((
import Summits.AtomisticToContinuum.BoseEinsteinCondensation.Theorems.BECGroundStateSOSPeriodicIRBoundTwoSectorKLSTPair
import Summits.AtomisticToContinuum.BoseEinsteinCondensation.Theorems.BECGroundStateSOSPeriodicIRBoundTwoSectorWindowTPair
import Summits.AtomisticToContinuum.BoseEinsteinCondensation.Theorems.BECGroundStateSOSPeriodicIRBoundTwoSectorExchangeBound
import Summits.AtomisticToContinuum.BoseEinsteinCondensation.Theorems.BECGroundStateSOSPeriodicIRBoundTwoSectorPotCosLower
import Summits.AtomisticToContinuum.BoseEinsteinCondensation.Theorems.BECGroundStateSOSPeriodicIRBoundTwoSectorFsumLower
import Summits.AtomisticToContinuum.BoseEinsteinCondensation.Theorems.BECGroundStateSOSPeriodicIRBoundTwoSectorCondensateFraction
import Summits.AtomisticToContinuum.BoseEinsteinCondensation.Theorems.BECGroundStateSOSPeriodicIRBoundTwoSectorPairSharesReal
import Summits.AtomisticToContinuum.BoseEinsteinCondensation.Theorems.BECGroundStateSOSPeriodicIRBoundTwoSectorEffectiveGap
import Summits.AtomisticToContinuum.BoseEinsteinCondensation.Theorems.BECGroundStateSOSPeriodicIRBoundTwoSectorSoftLocation
import Summits.AtomisticToContinuum.BoseEinsteinCondensation.Theorems.BECGroundStateSOSPeriodicIRBoundTwoSectorLowReduction
import HarnessLib

/-!
# Route `BECGroundStateSOS`, crux `PeriodicIRBound` (stmt-AtomisticToContinuum-3972), line `two-sector-gd-transfer` (v12) —
# THE EQUIVALENCE: the line's residual is exactly the integrable half of the crux

Supports (does not close) stmt-AtomisticToContinuum-3972. Lead seat c23 (`Cruxes/PeriodicIRBound/SOFT-LOCATION.md`). With the
nine provable v11 stubs landed — S4₁ `stub_klsNearMinimiserPair` (p162986), S5₁ `stub_windowAssemblyPair` (p162927), S11a
`stub_exchangeCondensateBound` (p164262), S11e `stub_potCosLowerBound`, S11b `stub_fsumLowerBound` (p163185), S11c
`stub_condensateFractionOfIR` (p163320), S11d₁ `stub_pairSharesReal` (p162704), S11d₂ₐ `stub_effectiveGapOf` (p163317),
S11d₂ᵦ `stub_softLocationOfGap` (p163313) — the glue `floatingPairTwoChannel_iff_integrableHalf` of the v11 Defs module
(p162131) becomes UNCONDITIONAL:

* `stub_floatingPairIffIntegrableHalf` — S1₁ `FloatingPairTwoChannel` (the per-state floating two-channel
  Kennedy–Lieb–Shastry bound on the exact-momentum test vectors `a†(φ_n)Ψ`, `a(φ_n)Ψ` of momentum-zero near-minimisers,
  low window, relaxed guard) **⟺** `∀ v` integrable admissible, `IRBoundFor v` (the integrable half of `PeriodicIRBound`);
* `stub_periodicIRBoundIffPair` — **`PeriodicIRBound ⟺ FloatingPairTwoChannel ∧ NonIntegrableHalf`**;
* `stub_periodicIRBoundOfFloatingPair` — the sixth standing reduction, S1₁ ∧ S6 ⇒ crux by name;
* the recorded funnel: `12620 ∧ 9094 ⇒ S1' ⇒ S1₀ ⇒ S1₁`, `C⁺ ⇒ S1₀ ⇒ S1₁` (`floatingPairTwoChannel_of_linearParticleHoleFloor`).

Reading for planners and mechanism seats: the two-sector / floating-threshold architecture is a CERTIFIED EQUIVALENT
REFORMULATION of X_int, not a reduction of it — nothing weaker than X_int remains inside this line, and S1₁ is the
structured normal form in which X_int can be attacked (per mode: a first-moment Landau floor in each KLS channel, common
chemical potential floating per state). The honest split of the crux is `X_int ∧ X_hc` (`Negative.periodicIRBound_iff_split`).
Nothing is cited as a fact; every input is a landed theorem of the line.
-/

noncomputable section

open scoped BigOperators ENNReal
open Filter MeasureTheory

namespace Summit.AtomisticToContinuum.BoseEinsteinCondensation.Cruxes.PeriodicIRBound.TwoSectorGdTransfer

open Literature.MathematicalPhysics.QuantumManyBody.BoseGas
open Summit.AtomisticToContinuum.BoseEinsteinCondensation.Theses.BECGroundStateSOS (PeriodicIRBound)
open Summit.AtomisticToContinuum.BoseEinsteinCondensation.Theses.BECTwoSectorGD (GaussianDomination)
open Summit.AtomisticToContinuum.BoseEinsteinCondensation.Theses.BECSectorPoincareTwoScale (EnergyConvexityWindow)
open Summit.AtomisticToContinuum.BoseEinsteinCondensation.Theorems.PeriodicIRBound.Negative
  (IRBoundFor periodicIRBound_iff_split)
open Summit.AtomisticToContinuum.BoseEinsteinCondensation.Cruxes.PeriodicIRBound.LinearPhFloorWagner
  (LinearParticleHoleFloor)

/-- **The soft-location arrow is a theorem**: S11d₂ `SoftLocationOf` from the landed S11d₂ₐ and S11d₂ᵦ. [folklore] -/
theorem softLocationOf_holds : SoftLocationOf :=
  softLocationOf_of_split stub_effectiveGapOf stub_softLocationOfGap

/-- **X_int ⇒ S1₁, unconditionally**: the integrable half of the crux implies the per-state floating two-channel bound
(SOFT-LOCATION.md; landed S11a, S11e, S11b, S11c, S11d₁, S11d₂, S9'). [folklore] -/
theorem floatingPairTwoChannel_of_integrableHalf
    (hX : ∀ v : ℝ → ℝ≥0∞, IsRepulsiveFiniteRange v → (∫⁻ x : Space, v ‖x‖) ≠ ⊤ → IRBoundFor v) :
    FloatingPairTwoChannel :=
  floatingPair_of_integrableHalf stub_exchangeCondensateBound stub_potCosLowerBound stub_fsumLowerBound
    stub_condensateFractionOfIR stub_pairSharesReal softLocationOf_holds hX

/-- **S1₁ ⇒ X_int, unconditionally** (landed S4₁, S5₁, normal form p156444). [folklore] -/
theorem integrableHalf_of_floatingPairTwoChannel (h1 : FloatingPairTwoChannel) :
    ∀ v : ℝ → ℝ≥0∞, IsRepulsiveFiniteRange v → (∫⁻ x : Space, v ‖x‖) ≠ ⊤ → IRBoundFor v :=
  integrableHalf_of_floatingPair h1 stub_klsNearMinimiserPair stub_windowAssemblyPair

/-- **Registered by-product `stub_floatingPairIffIntegrableHalf` — THE EQUIVALENCE (sorry-free)**: the v11 load S1₁
`FloatingPairTwoChannel` holds if and only if the crux's infrared inequality holds for every integrable admissible potential.
[folklore] -/
theorem stub_floatingPairIffIntegrableHalf :
    FloatingPairTwoChannel ↔
      ∀ v : ℝ → ℝ≥0∞, IsRepulsiveFiniteRange v → (∫⁻ x : Space, v ‖x‖) ≠ ⊤ → IRBoundFor v :=
  ⟨integrableHalf_of_floatingPairTwoChannel, floatingPairTwoChannel_of_integrableHalf⟩

/-- **Registered by-product `stub_periodicIRBoundOfFloatingPair`** — the sixth standing reduction of the crux: S1₁ and the
scope half S6 give `PeriodicIRBound` by name. [folklore] -/
theorem stub_periodicIRBoundOfFloatingPair : FloatingPairTwoChannel → NonIntegrableHalf → PeriodicIRBound :=
  fun h1 h6 => periodicIRBound_iff_split.2 ⟨integrableHalf_of_floatingPairTwoChannel h1, h6⟩

/-- **Registered by-product `stub_periodicIRBoundIffPair` — the crux is EQUIVALENT to S1₁ ∧ S6.** [folklore] -/
theorem stub_periodicIRBoundIffPair : PeriodicIRBound ↔ FloatingPairTwoChannel ∧ NonIntegrableHalf := by
  rw [periodicIRBound_iff_split]
  exact ⟨fun h => ⟨floatingPairTwoChannel_of_integrableHalf h.1, h.2⟩,
    fun h => ⟨integrableHalf_of_floatingPairTwoChannel h.1, h.2⟩⟩

/-- **The funnel, completed**: line 1's residual `C⁺ = LinearParticleHoleFloor` implies S1₁ (through the landed
`C⁺ ⇒ S1₀`, p161258). [folklore] -/
theorem floatingPairTwoChannel_of_linearParticleHoleFloor (hC : LinearParticleHoleFloor) : FloatingPairTwoChannel :=
  floatingPairTwoChannel_of_floatingTwoChannelLow (stub_floatingLowOfLinearParticleHoleFloor hC)

/-- stmt-12620 ∧ stmt-9094 imply S1₁ (through S1' and S1₀). [folklore] -/
theorem floatingPairTwoChannel_of_pooled (hGD : GaussianDomination) (hC : EnergyConvexityWindow) :
    FloatingPairTwoChannel :=
  floatingPairTwoChannel_of_floatingTwoChannelLow (floatingTwoChannelLow_of_pooled hGD hC)

end Summit.AtomisticToContinuum.BoseEinsteinCondensation.Cruxes.PeriodicIRBound.TwoSectorGdTransfer

end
))
■ To do
Only a number is wanted. Count the lines of the data that contain "standing".

■ Solution to this problem
2